In implementations with core cache protection, parity bits protect the TLB RAMs by enabling the detection of any single-bit error. If an error is detected, the entry is invalidated and fetched again.
L1 memory system
The L1 memory system includes the DCU, the Store Buffer (STB), and the Bus Interface Unit (BIU).
The DCU manages all load and store operations.
The L1 data cache RAMs are protected using Error Correction Codes (ECC). The ECC scheme is Single Error Correct Double Error Detect (SECDED). The DCU includes a combined local and global exclusive monitor that is used by Load-Exclusive and Store-Exclusive instructions.
The STB holds store operations when they have left the load/store pipeline in the DCU and have been committed by the DPU. The STB can request access to the L1 data cache, initiate linefills, or write to L2 and L3 memory systems.
The STB is also used to queue maintenance operations before they are broadcast to other cores in the cluster.
- The BIU contains the interface to the L2 memory system and buffers to decouple the interface from the L1 data cache and STB.
L2 Memory System
The L2 memory system contains the L2 cache. The L2 cache is optional and private to each core. The L2 cache is 4-way set associative, supports 64-byte cache lines, and has a configurable cache RAM size between 64KB and 256KB. The L2 memory system is connected to the DynamIQ Shared Unit through an optional asynchronous bridge.
GIC CPU interface
The GIC CPU Interface, when integrated with an external distributor component, is a resource for supporting and managing interrupts in a cluster system.
DynamIQ™ Shared Unit
The DynamIQ Shared Unit contains the L3 cache and logic required to maintain coherence between the cores in the cluster. For more information, see the Arm® DynamIQ™ Shared Unit Technical Reference Manual
Debug and trace components
The Cortex-A55 core supports a range of debug, test, and trace options including:
- Six performance event counters, provided by the PMU, and one cycle counter.

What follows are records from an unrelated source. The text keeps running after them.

import Summits.Ventures.CertifiedManyBodySolver.Theses.TcThermcert1
import Literature.MathematicalPhysics.QuantumLattice.DuhamelTwoPoint
import HarnessLib

/-!
# Sketch — crux idea «kms-lightcone-antipodal-covariance» (hub-tc-therm-idea-3, round 2)

Crux K1 = `Summit.Ventures.CertifiedManyBodySolver.Theses.TcThermcert1.ThermalStiffnessCeilingU8b10_le_1o8`
(`ObsThermalStiffnessSeqCeilingAtBeta 0 8 (7/8) 10 (1/8)`).

Lever: the KMS–Matsubara light-cone remainder bound (the even-operator twin of Hastings'
PRL 93 (2004) 126402 argument): for commuting, spatially separated `A`, `B` the equal-time
expectation `⟨AB⟩_β` and the Duhamel (Kubo–Mori) function `(A;B)_β` differ by commutators
`[A(t), B]` only, weighted by the bosonic Matsubara kernel `e^{-2πt/β}/(1-e^{-2πt/β})`; with a
Lieb–Robinson bound this difference is exponentially small in the separation at ANY temperature
and in ANY phase.  Combined with the gauge-covariance (Ward) identity
`∂_θ² log Z_L(θ)|₀ = β² (I_0 ; I_X)_β` for every cut `X ≠ 0` (two-seam flux `f(a,b) = ℓ(a+b)`),
the finite-torus helicity modulus `Υ_L = -ℓ''(0)/β` equals `-β ⟨I_0 I_{⌊L/2⌋}⟩_{β,L}` up to
`O(β L⁴ e^{-L/4} + β L² e^{-πL/(2vβ)})`.  Transfer target C⁺ = an eventual FLOOR `-1/40` on the
equal-time antipodal cut-current covariance of the flux-FREE canonical Gibbs state.

No statement here is proved; signatures only (sorries mark the statements of the line).
HONEST FRAMING: no summit statement proved; KT ceilings only; NO lower bound on T_c claimed.
-/

noncomputable section

namespace Summit.Ventures.CertifiedManyBodySolver.Cruxes.ThermalStiffnessCeilingU8b10_le_1o8.KMSLightCone

open Filter Topology Set Real MeasureTheory Matrix
open Literature.MathematicalPhysics.QuantumLattice
open Literature.Probability.LatticeModels
open Summit.Ventures.CertifiedManyBodySolver.Observables
open Summit.Ventures.CertifiedManyBodySolver.Theses.TcThermcert1
open scoped Matrix.Norms.L2Operator ComplexOrder ComplexConjugate Classical

/-! ## §0 Objects -/

/-- Heisenberg evolution `A(t) = e^{itH} A e^{-itH}` of a matrix observable. -/
def heis {m : Type*} [Fintype m] [DecidableEq m] (H : Matrix m m ℂ) (t : ℝ) (A : Matrix m m ℂ) :
    Matrix m m ℂ :=
  NormedSpace.exp (((t : ℂ) * Complex.I) • H) * A * NormedSpace.exp ((-((t : ℂ) * Complex.I)) • H)

variable (L : ℕ) [NeZero L]

/-- The **cut current** through the column cut `{x₁ = X-1} → {x₁ = X}` of the fermionic torus
(`t = 1`): `I_X = Σ_{y,σ} (-i c†_{(X,y)σ} c_{(X-1,y)σ} + i c†_{(X-1,y)σ} c_{(X,y)σ})`, i.e.
`∂_θ` at `θ = 0` of the seam twist `seamTwist L θ` translated to the cut `X` (the tree's seam is
`X = 0`).  Bru–de Siqueira Pedra's paramagnetic current `I_{(x,y)} = i(a*_y a_x - a*_x a_y)` summed
over the `L` bonds of the cut and the two spins. -/
def cutCurrent (X : ZMod L) :
    Matrix (Finset (Orb (FermionTorus 2 L))) (Finset (Orb (FermionTorus 2 L))) ℂ :=
  ∑ y : ZMod L, ∑ σ : Fin 2,
    ((-Complex.I) • (creation (orb (FermionTorus.ofTorusSite ![X, y]) σ) *
        annihilation (orb (FermionTorus.ofTorusSite ![X - 1, y]) σ)) +
      Complex.I • (creation (orb (FermionTorus.ofTorusSite ![X - 1, y]) σ) *
        annihilation (orb (FermionTorus.ofTorusSite ![X, y]) σ)))

/-- The canonical `(N_L, S^z = 0)` coordinate sector of `thermalFluxLogZ` (`N_L = 2⌊(1-δ)L²/2⌋`). -/
def sectorPred (δ : ℝ) : Finset (Orb (FermionTorus 2 L)) → Prop :=
  fun s => s.card = 2 * ⌊(1 - δ) * (L : ℝ) ^ 2 / 2⌋₊ ∧
    2 * (s.filter fun i => (ofLex i).2 = 0).card = 2 * ⌊(1 - δ) * (L : ℝ) ^ 2 / 2⌋₊

/-- The flux-free sector Hamiltonian `H_p = (H^{tt'}_L(θ = 0))|_p`. -/
def sectorHam (tp U δ : ℝ) : Matrix {s // sectorPred L δ s} {s // sectorPred L δ s} ℂ :=
  (hubbardTorusTT'Flux L tp U 0).toBlock (sectorPred L δ) (sectorPred L δ)

/-- The cut current compressed to the sector (it conserves `N↑`, `N↓`). -/
def sectorCut (δ : ℝ) (X : ZMod L) : Matrix {s // sectorPred L δ s} {s // sectorPred L δ s} ℂ :=
  (cutCurrent L X).toBlock (sectorPred L δ) (sectorPred L δ)

/-- **Equal-time antipodal cut-current covariance** `⟨I_0 I_{⌊L/2⌋}⟩_{β,L}` in the flux-FREE canonical
Gibbs state (real part; `⟨I_X⟩ = 0` by time reversal, so this is the connected function). -/
def antipodalCurrentCov (tp U δ β : ℝ) : ℝ :=
  (gibbsState β (sectorHam L tp U δ)
    (sectorCut L δ 0 * sectorCut L δ ((L / 2 : ℕ) : ZMod L))).re

/-- The finite-torus **helicity modulus** `Υ_L(β) = -ℓ''(0)/β`, `ℓ(θ) = thermalFluxLogZ L tp U δ β θ`. -/
def helicityModulus (tp U δ β : ℝ) : ℝ :=
  -(iteratedDeriv 2 (fun θ : ℝ => thermalFluxLogZ L tp U δ β θ) 0) / β

/-! ## §1 FIRST LEMMA — the KMS–Matsubara light-cone remainder bound (matrix level, model-free)

For Hermitian `H`, commuting `A`, `B` (`AB = BA`) and a linear light-cone bound
`‖[A(t), B]‖ ≤ κ |t|` on `|t| ≤ T`:
`|⟨AB⟩_β - (A;B)_β| ≤ κT/π + (2/π) ‖A‖ ‖B‖ e^{-2πT/β} / (1 - e^{-2πT/β})`.
Proof sketch: Lehmann representation; `x coth x - 1 = 2x² Σ_{n≥1} (x² + π²n²)⁻¹` (`x = βω/2`) turns
`½⟨{A,B}⟩ - (A;B)` into `(i/β) ∫₀^∞ K(t) ⟨[A(t) - A(-t), B]⟩ dt`, `K(t) = Σ_{n≥1} e^{-2πnt/β} ≤ β/(2πt)`;
split the integral at `T`. -/
def KMSLightConeRemainderBound : Prop :=
  ∀ (m : Type) [Fintype m] [DecidableEq m] (β T κ : ℝ), 0 < β → 0 < T → 0 ≤ κ →
    ∀ H A B : Matrix m m ℂ, H.IsHermitian → A * B = B * A →
      (∀ t ∈ Set.Icc (-T) T, ‖heis H t A * B - B * heis H t A‖ ≤ κ * |t|) →
      ‖gibbsState β H (A * B) - duhamel β H A B‖ ≤
        κ * T / π + 2 / π * ‖A‖ * ‖B‖ * (Real.exp (-(2 * π * T / β)) / (1 - Real.exp (-(2 * π * T / β))))

theorem stub_kmsLightConeRemainderBound : KMSLightConeRemainderBound := by
  sorry

/-! ## §2 The two model-side inputs (statements of the line, not proved here) -/

/-- **Ward / gauge covariance (antipodal Duhamel form of the stiffness).** `L ≥ 3`, `t' = 0`, any cut
`X ≠ 0`: `ℓ''(0) = β² · Re (I_0|_p ; I_X|_p)_{β}` for `ℓ = thermalFluxLogZ L 0 U δ β`; hence
`Υ_L = -β (I_0;I_X)_β` is independent of `X ≠ 0`.  (Two seams `a` at `X = 0`, `b` at `X`:
`log Z(a,b) = ℓ(a+b)` by the gauge rotation `exp(i b N_{[0,X)})`, which is diagonal in the occupation
basis and preserves the sector; `∂_a ∂_b` at `0`; `∂_a∂_b H = 0` for disjoint cuts.) -/
def WardAntipodalDuhamel : Prop :=
  ∀ (L : ℕ) [NeZero L], 3 ≤ L → ∀ (U δ β : ℝ), 0 < β → ∀ X : ZMod L, X ≠ 0 →
    iteratedDeriv 2 (fun θ : ℝ => thermalFluxLogZ L 0 U δ β θ) 0 =
      β ^ 2 * (duhamel β (sectorHam L 0 U δ) (sectorCut L δ 0) (sectorCut L δ X)).re

/-- **Lieb–Robinson input (fermionic, even observables, velocity set by the hopping only).** A linear
light-cone bound for the two compressed cut currents at graph distance `⌊L/2⌋ - 1`, uniform in `U`:
`‖[I_0(t), I_X]‖ ≤ C L² e^{-(⌊L/2⌋ - 1 - v|t|)} |t|` — constants `C, v` independent of `L, U, β`.
Bru–de Siqueira Pedra, LR bounds for multi-commutators (2017) Thm 4.3; on-site `U` removed in the
interaction picture (Nachtergaele–Sims–Young 2019). -/
def CutCurrentLightCone : Prop :=
  ∃ C v : ℝ, 0 < C ∧ 0 < v ∧ ∀ (L : ℕ) [NeZero L], 3 ≤ L → ∀ (U δ t : ℝ),
    ‖heis (sectorHam L 0 U δ) t (sectorCut L δ 0) * sectorCut L δ ((L / 2 : ℕ) : ZMod L) -
        sectorCut L δ ((L / 2 : ℕ) : ZMod L) * heis (sectorHam L 0 U δ) t (sectorCut L δ 0)‖ ≤
      C * (L : ℝ) ^ 2 * Real.exp (-(((L / 2 : ℕ) : ℝ) - 1 - v * |t|)) * |t|

/-- **THE BRIDGE (target theorem of the line, unconditional):** at fixed `(U, δ, β)` the finite-torus
helicity modulus and `-β ×` the equal-time antipodal cut-current covariance differ by `o(1)` as
`L → ∞` (rate exponential in `L`, length `max(4, 2vβ/π)`). -/
def HelicityEqualsAntipodalCov (U δ β : ℝ) : Prop :=
  Tendsto (fun L : ℕ => helicityModulus (L + 1) 0 U δ β + β * antipodalCurrentCov (L + 1) 0 U δ β)
    atTop (𝓝 0)

theorem stub_bridge (U δ β : ℝ) (hβ : 0 < β) :
    KMSLightConeRemainderBound → WardAntipodalDuhamel → CutCurrentLightCone →
      HelicityEqualsAntipodalCov U δ β := by
  sorry

/-! ## §3 Transfer: the equal-time floor C⁺ and C⁺ → K1 -/

/-- **C⁺ (transfer target): eventual equal-time antipodal covariance floor at `β = 10`, `U = 8`,
`n = 7/8`, `t' = 0`:** `⟨I_0 I_{⌊L/2⌋}⟩_{10,L} ≥ -1/40 - ε` for all large `L` (normal phase: `→ 0`;
a phase of stiffness `Υ` would give `→ -Υ/10`). -/
def AntipodalCovFloorB10 : Prop :=
  ∀ ε : ℝ, 0 < ε → ∀ᶠ L : ℕ in atTop, ∀ [NeZero L], -(1 / 40 : ℝ) - ε ≤ antipodalCurrentCov L 0 8 (1 / 8) 10

/-- The leaf premise pins `ρ_s ≤ Υ_L/2` at every side (Taylor at `θ = 0` of the even real-analytic `ℓ`);
with the bridge, `limsup_L Υ_L ≤ -10 · liminf_L ⟨I_0 I_{⌊L/2⌋}⟩ ≤ 1/4`, so `ρ_s ≤ 1/8`. -/
theorem stub_transfer :
    HelicityEqualsAntipodalCov 8 (1 / 8) 10 → AntipodalCovFloorB10 →
      ThermalStiffnessCeilingU8b10_le_1o8 := by
  sorry

end Summit.Ventures.CertifiedManyBodySolver.Cruxes.ThermalStiffnessCeilingU8b10_le_1o8.KMSLightCone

- Six hardware breakpoints, and four watchpoints.
- Per-core instruction trace only ETM.
- Per-core support for an ELA-500.
- AMBA 4 APB interfaces between the cluster and the Debug Block.
Details of the core-specific debug elements can be found in this document. For information on the cluster debug and trace components supported by the Cortex-A55 core, see the Arm® DynamIQ™ Shared Unit Technical Reference Manual.